#### [Dataset content]
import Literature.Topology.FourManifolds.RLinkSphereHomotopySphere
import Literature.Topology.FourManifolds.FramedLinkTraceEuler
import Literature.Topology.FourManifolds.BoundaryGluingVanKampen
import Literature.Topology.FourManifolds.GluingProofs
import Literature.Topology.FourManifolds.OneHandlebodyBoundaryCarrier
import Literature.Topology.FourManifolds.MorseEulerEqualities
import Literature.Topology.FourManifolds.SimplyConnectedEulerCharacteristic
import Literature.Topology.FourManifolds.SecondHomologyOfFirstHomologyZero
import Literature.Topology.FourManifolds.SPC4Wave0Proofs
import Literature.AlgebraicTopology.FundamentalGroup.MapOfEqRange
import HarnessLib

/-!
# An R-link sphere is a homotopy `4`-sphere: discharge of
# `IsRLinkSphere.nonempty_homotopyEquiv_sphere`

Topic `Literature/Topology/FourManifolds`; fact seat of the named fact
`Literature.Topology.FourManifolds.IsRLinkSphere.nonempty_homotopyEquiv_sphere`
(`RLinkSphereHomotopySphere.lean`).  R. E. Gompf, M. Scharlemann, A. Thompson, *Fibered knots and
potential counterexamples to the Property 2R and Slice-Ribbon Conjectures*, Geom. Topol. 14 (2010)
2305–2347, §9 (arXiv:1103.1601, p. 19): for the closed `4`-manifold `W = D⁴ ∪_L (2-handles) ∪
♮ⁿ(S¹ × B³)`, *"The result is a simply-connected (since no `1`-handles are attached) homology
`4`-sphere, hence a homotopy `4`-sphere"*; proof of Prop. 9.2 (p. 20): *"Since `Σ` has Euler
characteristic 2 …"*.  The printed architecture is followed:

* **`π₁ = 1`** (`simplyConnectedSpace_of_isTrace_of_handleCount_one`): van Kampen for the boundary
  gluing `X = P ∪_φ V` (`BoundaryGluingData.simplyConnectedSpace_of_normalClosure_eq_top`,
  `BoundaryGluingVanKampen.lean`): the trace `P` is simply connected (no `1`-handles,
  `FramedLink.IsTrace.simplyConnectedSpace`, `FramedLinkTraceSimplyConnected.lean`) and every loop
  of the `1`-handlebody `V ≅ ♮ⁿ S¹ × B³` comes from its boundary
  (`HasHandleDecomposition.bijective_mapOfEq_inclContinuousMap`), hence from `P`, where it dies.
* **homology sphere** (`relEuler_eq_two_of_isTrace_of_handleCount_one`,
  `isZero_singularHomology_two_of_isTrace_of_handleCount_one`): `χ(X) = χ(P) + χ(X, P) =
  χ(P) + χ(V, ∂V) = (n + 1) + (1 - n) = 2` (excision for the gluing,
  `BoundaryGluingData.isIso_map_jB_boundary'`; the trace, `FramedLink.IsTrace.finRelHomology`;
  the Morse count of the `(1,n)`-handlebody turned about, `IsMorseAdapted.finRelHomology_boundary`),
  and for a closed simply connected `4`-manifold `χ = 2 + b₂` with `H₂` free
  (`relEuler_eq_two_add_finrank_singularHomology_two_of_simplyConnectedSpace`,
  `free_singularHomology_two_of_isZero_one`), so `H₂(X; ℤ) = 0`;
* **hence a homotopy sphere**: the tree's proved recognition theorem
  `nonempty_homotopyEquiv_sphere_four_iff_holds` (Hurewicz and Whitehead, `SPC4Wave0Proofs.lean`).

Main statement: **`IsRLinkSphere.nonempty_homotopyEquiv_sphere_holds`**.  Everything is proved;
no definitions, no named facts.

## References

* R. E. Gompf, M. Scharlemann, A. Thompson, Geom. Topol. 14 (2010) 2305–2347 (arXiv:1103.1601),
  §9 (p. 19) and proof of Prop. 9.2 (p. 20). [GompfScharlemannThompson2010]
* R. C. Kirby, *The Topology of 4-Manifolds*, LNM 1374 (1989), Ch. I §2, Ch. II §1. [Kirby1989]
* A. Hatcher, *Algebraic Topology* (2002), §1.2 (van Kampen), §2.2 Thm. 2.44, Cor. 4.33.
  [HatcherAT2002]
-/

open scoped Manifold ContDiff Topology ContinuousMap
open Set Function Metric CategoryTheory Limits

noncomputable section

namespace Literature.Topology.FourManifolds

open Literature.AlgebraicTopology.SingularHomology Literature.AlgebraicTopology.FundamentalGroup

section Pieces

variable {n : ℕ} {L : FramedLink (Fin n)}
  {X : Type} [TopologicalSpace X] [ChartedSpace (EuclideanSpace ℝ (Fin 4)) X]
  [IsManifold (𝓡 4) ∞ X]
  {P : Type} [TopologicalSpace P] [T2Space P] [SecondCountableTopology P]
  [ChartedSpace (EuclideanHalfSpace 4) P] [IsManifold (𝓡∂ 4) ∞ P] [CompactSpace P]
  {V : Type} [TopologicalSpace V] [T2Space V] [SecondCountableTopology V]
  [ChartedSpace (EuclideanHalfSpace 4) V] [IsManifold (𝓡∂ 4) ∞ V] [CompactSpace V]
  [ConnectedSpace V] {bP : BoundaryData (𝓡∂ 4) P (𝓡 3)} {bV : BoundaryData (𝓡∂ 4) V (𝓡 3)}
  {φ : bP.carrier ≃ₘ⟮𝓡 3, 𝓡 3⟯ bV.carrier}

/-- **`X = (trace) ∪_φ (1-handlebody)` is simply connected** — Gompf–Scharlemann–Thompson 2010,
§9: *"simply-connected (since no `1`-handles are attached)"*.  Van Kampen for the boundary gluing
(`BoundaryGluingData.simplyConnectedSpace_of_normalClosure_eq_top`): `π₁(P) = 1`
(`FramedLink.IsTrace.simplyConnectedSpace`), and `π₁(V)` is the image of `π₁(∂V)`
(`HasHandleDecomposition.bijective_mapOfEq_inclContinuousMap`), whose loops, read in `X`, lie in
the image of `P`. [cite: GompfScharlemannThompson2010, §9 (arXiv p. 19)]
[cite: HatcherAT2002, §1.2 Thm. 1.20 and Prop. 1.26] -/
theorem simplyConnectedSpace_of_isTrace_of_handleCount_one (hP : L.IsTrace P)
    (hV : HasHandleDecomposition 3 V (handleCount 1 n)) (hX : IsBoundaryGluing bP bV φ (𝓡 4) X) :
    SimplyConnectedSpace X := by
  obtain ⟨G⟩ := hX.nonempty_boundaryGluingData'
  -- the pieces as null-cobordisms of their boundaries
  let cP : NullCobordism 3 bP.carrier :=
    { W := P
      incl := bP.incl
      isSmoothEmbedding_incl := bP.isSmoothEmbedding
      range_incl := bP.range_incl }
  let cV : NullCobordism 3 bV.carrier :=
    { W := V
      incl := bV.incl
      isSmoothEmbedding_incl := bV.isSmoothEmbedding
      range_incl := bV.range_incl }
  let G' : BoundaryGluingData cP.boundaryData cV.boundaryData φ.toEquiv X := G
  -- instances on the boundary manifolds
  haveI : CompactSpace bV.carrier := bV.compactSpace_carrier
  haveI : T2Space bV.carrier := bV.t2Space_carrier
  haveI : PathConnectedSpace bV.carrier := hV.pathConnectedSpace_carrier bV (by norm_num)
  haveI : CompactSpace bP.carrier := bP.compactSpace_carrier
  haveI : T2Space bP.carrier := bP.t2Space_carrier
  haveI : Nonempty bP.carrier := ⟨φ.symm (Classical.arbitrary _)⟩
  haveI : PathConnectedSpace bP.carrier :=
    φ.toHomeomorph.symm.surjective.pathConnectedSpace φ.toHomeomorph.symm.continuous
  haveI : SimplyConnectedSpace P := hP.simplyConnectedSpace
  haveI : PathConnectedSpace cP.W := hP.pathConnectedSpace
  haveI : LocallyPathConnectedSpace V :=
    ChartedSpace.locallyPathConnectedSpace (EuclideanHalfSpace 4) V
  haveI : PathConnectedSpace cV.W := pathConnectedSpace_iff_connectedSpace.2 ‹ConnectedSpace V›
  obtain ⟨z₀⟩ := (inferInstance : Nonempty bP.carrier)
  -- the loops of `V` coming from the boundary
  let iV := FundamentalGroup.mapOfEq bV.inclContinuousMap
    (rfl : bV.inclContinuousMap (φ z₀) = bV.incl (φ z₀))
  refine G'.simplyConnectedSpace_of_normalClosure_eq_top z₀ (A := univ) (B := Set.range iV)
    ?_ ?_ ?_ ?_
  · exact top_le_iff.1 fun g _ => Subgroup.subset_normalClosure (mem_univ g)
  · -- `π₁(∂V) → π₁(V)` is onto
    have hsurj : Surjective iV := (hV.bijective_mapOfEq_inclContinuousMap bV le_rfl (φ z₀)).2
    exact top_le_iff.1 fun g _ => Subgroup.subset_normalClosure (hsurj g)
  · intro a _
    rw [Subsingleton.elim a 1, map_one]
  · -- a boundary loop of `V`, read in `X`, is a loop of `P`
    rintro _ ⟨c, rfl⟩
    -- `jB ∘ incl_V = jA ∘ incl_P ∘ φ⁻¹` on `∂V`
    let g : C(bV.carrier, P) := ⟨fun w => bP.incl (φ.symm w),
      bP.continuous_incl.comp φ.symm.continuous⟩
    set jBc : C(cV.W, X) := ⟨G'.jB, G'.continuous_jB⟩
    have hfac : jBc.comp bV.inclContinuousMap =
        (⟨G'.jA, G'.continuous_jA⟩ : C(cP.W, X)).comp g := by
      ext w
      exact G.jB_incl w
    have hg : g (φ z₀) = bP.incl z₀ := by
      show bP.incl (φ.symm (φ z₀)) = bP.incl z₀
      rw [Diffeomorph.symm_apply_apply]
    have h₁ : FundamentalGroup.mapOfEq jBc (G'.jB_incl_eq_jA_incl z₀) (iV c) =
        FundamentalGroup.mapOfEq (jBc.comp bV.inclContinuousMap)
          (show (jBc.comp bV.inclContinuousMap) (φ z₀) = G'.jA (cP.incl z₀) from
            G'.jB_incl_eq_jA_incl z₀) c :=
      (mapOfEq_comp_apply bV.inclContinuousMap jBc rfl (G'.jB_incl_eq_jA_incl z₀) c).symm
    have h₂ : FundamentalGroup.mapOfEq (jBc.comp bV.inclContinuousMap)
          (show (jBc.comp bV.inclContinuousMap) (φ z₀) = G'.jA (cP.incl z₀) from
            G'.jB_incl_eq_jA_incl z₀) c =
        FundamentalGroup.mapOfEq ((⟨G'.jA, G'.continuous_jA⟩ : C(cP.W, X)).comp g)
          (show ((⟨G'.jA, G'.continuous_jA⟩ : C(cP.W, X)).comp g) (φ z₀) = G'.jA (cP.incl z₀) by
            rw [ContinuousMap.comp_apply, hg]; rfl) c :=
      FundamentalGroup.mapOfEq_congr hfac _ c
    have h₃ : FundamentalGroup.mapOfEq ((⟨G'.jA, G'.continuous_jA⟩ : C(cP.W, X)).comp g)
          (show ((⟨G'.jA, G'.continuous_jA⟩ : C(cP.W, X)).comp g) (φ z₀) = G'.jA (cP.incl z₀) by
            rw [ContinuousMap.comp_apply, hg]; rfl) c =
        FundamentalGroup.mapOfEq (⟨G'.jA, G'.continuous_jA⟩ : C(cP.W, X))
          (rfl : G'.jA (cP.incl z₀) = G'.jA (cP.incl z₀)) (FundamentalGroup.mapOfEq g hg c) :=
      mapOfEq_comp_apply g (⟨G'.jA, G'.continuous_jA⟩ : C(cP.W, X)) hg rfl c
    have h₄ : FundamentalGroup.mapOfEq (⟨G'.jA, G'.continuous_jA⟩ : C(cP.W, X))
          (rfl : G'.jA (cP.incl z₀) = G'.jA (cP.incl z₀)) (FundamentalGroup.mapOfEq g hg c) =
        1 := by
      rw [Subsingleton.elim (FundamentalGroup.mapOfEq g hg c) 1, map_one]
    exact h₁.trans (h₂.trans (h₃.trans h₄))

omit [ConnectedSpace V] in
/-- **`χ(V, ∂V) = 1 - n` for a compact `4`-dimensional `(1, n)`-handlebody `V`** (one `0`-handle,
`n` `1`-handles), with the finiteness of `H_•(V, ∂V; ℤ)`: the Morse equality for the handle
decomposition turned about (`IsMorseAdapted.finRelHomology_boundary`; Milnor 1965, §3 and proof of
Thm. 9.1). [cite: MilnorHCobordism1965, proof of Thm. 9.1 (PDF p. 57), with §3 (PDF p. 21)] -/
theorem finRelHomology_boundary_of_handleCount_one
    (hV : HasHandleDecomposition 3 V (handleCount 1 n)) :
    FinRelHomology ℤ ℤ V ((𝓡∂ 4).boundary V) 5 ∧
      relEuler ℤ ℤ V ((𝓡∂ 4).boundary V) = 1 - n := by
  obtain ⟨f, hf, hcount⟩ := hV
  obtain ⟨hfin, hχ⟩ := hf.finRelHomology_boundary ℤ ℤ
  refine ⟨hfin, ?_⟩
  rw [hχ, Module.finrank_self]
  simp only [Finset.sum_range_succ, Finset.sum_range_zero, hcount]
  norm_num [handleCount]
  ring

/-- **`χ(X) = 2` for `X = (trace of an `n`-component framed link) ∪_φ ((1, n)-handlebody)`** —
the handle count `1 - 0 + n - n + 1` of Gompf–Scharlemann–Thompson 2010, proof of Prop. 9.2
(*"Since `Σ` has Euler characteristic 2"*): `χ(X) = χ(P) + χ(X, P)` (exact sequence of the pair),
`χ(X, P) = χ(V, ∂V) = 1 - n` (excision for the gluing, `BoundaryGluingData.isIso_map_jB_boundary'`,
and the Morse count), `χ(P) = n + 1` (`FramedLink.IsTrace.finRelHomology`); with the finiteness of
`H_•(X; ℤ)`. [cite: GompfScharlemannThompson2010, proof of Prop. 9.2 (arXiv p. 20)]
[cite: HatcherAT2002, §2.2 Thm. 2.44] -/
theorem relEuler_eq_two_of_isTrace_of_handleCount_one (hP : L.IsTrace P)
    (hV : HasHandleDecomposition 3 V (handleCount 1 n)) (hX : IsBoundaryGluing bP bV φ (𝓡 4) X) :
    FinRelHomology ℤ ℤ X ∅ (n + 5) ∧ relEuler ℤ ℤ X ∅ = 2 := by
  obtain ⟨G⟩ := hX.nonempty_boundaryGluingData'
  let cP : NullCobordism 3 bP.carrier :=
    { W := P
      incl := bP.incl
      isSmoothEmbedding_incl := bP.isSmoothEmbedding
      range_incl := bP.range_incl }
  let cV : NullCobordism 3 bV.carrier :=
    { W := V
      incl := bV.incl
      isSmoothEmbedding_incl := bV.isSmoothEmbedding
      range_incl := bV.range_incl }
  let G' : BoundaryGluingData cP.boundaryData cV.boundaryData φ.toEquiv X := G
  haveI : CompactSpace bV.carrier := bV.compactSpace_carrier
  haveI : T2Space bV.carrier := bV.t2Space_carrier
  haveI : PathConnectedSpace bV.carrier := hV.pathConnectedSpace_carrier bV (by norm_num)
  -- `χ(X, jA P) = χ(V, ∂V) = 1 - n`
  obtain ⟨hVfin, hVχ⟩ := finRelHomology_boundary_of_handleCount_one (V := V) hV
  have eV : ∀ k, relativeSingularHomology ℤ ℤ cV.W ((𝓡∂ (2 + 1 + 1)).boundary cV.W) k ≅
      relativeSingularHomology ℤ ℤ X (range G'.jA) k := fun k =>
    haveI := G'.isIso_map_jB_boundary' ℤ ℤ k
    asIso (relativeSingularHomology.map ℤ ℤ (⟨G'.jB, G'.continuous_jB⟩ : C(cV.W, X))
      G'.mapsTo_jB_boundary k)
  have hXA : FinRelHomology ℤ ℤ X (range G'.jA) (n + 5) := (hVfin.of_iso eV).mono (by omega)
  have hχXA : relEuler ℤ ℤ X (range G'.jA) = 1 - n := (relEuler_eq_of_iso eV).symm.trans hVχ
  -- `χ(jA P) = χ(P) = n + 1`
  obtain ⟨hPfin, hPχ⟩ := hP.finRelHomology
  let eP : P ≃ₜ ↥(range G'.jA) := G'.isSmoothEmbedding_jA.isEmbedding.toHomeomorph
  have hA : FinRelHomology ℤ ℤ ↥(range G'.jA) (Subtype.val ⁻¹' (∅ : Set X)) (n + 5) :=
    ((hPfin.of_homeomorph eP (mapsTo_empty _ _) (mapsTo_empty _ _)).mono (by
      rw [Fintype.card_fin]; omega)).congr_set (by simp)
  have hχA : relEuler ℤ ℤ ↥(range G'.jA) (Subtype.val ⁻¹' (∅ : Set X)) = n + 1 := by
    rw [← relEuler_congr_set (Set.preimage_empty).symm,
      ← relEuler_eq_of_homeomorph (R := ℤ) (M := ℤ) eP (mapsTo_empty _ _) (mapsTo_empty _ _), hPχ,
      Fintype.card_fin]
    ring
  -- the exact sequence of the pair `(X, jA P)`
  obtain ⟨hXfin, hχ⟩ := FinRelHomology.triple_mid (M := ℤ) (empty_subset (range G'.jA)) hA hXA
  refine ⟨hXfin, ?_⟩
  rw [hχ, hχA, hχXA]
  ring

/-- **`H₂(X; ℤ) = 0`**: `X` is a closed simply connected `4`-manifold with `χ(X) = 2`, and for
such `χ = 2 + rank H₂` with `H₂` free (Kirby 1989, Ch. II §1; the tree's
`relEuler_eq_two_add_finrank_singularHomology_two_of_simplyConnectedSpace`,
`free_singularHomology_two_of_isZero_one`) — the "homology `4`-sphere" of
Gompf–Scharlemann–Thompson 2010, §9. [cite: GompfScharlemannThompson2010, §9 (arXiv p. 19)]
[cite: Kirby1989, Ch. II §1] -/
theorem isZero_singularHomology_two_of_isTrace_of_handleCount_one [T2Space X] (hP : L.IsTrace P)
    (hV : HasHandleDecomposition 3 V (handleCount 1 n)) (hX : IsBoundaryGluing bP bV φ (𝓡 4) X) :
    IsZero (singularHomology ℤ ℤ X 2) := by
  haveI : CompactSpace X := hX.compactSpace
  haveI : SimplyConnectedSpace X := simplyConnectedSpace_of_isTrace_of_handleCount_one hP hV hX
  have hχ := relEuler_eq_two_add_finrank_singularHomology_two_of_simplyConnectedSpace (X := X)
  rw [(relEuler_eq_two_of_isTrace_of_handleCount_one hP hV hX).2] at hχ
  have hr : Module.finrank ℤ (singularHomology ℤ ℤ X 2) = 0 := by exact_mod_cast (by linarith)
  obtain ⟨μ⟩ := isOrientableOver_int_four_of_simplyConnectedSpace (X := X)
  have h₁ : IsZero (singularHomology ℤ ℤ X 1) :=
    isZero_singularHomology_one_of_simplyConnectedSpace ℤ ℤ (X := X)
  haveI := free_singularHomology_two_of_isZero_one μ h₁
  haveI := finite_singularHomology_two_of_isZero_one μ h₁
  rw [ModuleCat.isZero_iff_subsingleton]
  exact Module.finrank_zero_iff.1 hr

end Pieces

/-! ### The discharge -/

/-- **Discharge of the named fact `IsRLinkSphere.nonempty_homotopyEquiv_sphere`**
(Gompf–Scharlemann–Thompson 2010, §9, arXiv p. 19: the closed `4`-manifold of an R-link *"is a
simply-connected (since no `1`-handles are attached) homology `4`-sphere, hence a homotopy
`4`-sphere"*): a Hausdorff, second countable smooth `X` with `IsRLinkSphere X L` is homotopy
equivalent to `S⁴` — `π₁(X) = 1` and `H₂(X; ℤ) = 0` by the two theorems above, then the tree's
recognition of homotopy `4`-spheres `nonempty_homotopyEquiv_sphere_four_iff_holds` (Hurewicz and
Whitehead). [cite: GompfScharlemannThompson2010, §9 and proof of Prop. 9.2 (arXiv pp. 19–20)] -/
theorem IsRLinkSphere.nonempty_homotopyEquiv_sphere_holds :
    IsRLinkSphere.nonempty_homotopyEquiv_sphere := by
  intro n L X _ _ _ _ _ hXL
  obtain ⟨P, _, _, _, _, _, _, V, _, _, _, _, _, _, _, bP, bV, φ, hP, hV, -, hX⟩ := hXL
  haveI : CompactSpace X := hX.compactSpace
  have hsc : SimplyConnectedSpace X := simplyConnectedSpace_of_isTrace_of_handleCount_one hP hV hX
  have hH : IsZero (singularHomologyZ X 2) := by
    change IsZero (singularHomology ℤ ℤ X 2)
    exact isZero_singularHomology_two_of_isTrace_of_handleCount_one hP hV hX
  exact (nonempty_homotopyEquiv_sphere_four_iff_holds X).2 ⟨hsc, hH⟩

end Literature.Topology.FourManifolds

#### [Exercise]
The line containing "Whitehead). [cite: GompfScharlemannThompson2010, §9" and every line after it, through the last one above, should be written out word for word.

#### [Task answer]
Whitehead). [cite: GompfScharlemannThompson2010, §9 and proof of Prop. 9.2 (arXiv pp. 19–20)] -/
theorem IsRLinkSphere.nonempty_homotopyEquiv_sphere_holds :
    IsRLinkSphere.nonempty_homotopyEquiv_sphere := by
  intro n L X _ _ _ _ _ hXL
  obtain ⟨P, _, _, _, _, _, _, V, _, _, _, _, _, _, _, bP, bV, φ, hP, hV, -, hX⟩ := hXL
  haveI : CompactSpace X := hX.compactSpace
  have hsc : SimplyConnectedSpace X := simplyConnectedSpace_of_isTrace_of_handleCount_one hP hV hX
  have hH : IsZero (singularHomologyZ X 2) := by
    change IsZero (singularHomology ℤ ℤ X 2)
    exact isZero_singularHomology_two_of_isTrace_of_handleCount_one hP hV hX
  exact (nonempty_homotopyEquiv_sphere_four_iff_holds X).2 ⟨hsc, hH⟩

end Literature.Topology.FourManifolds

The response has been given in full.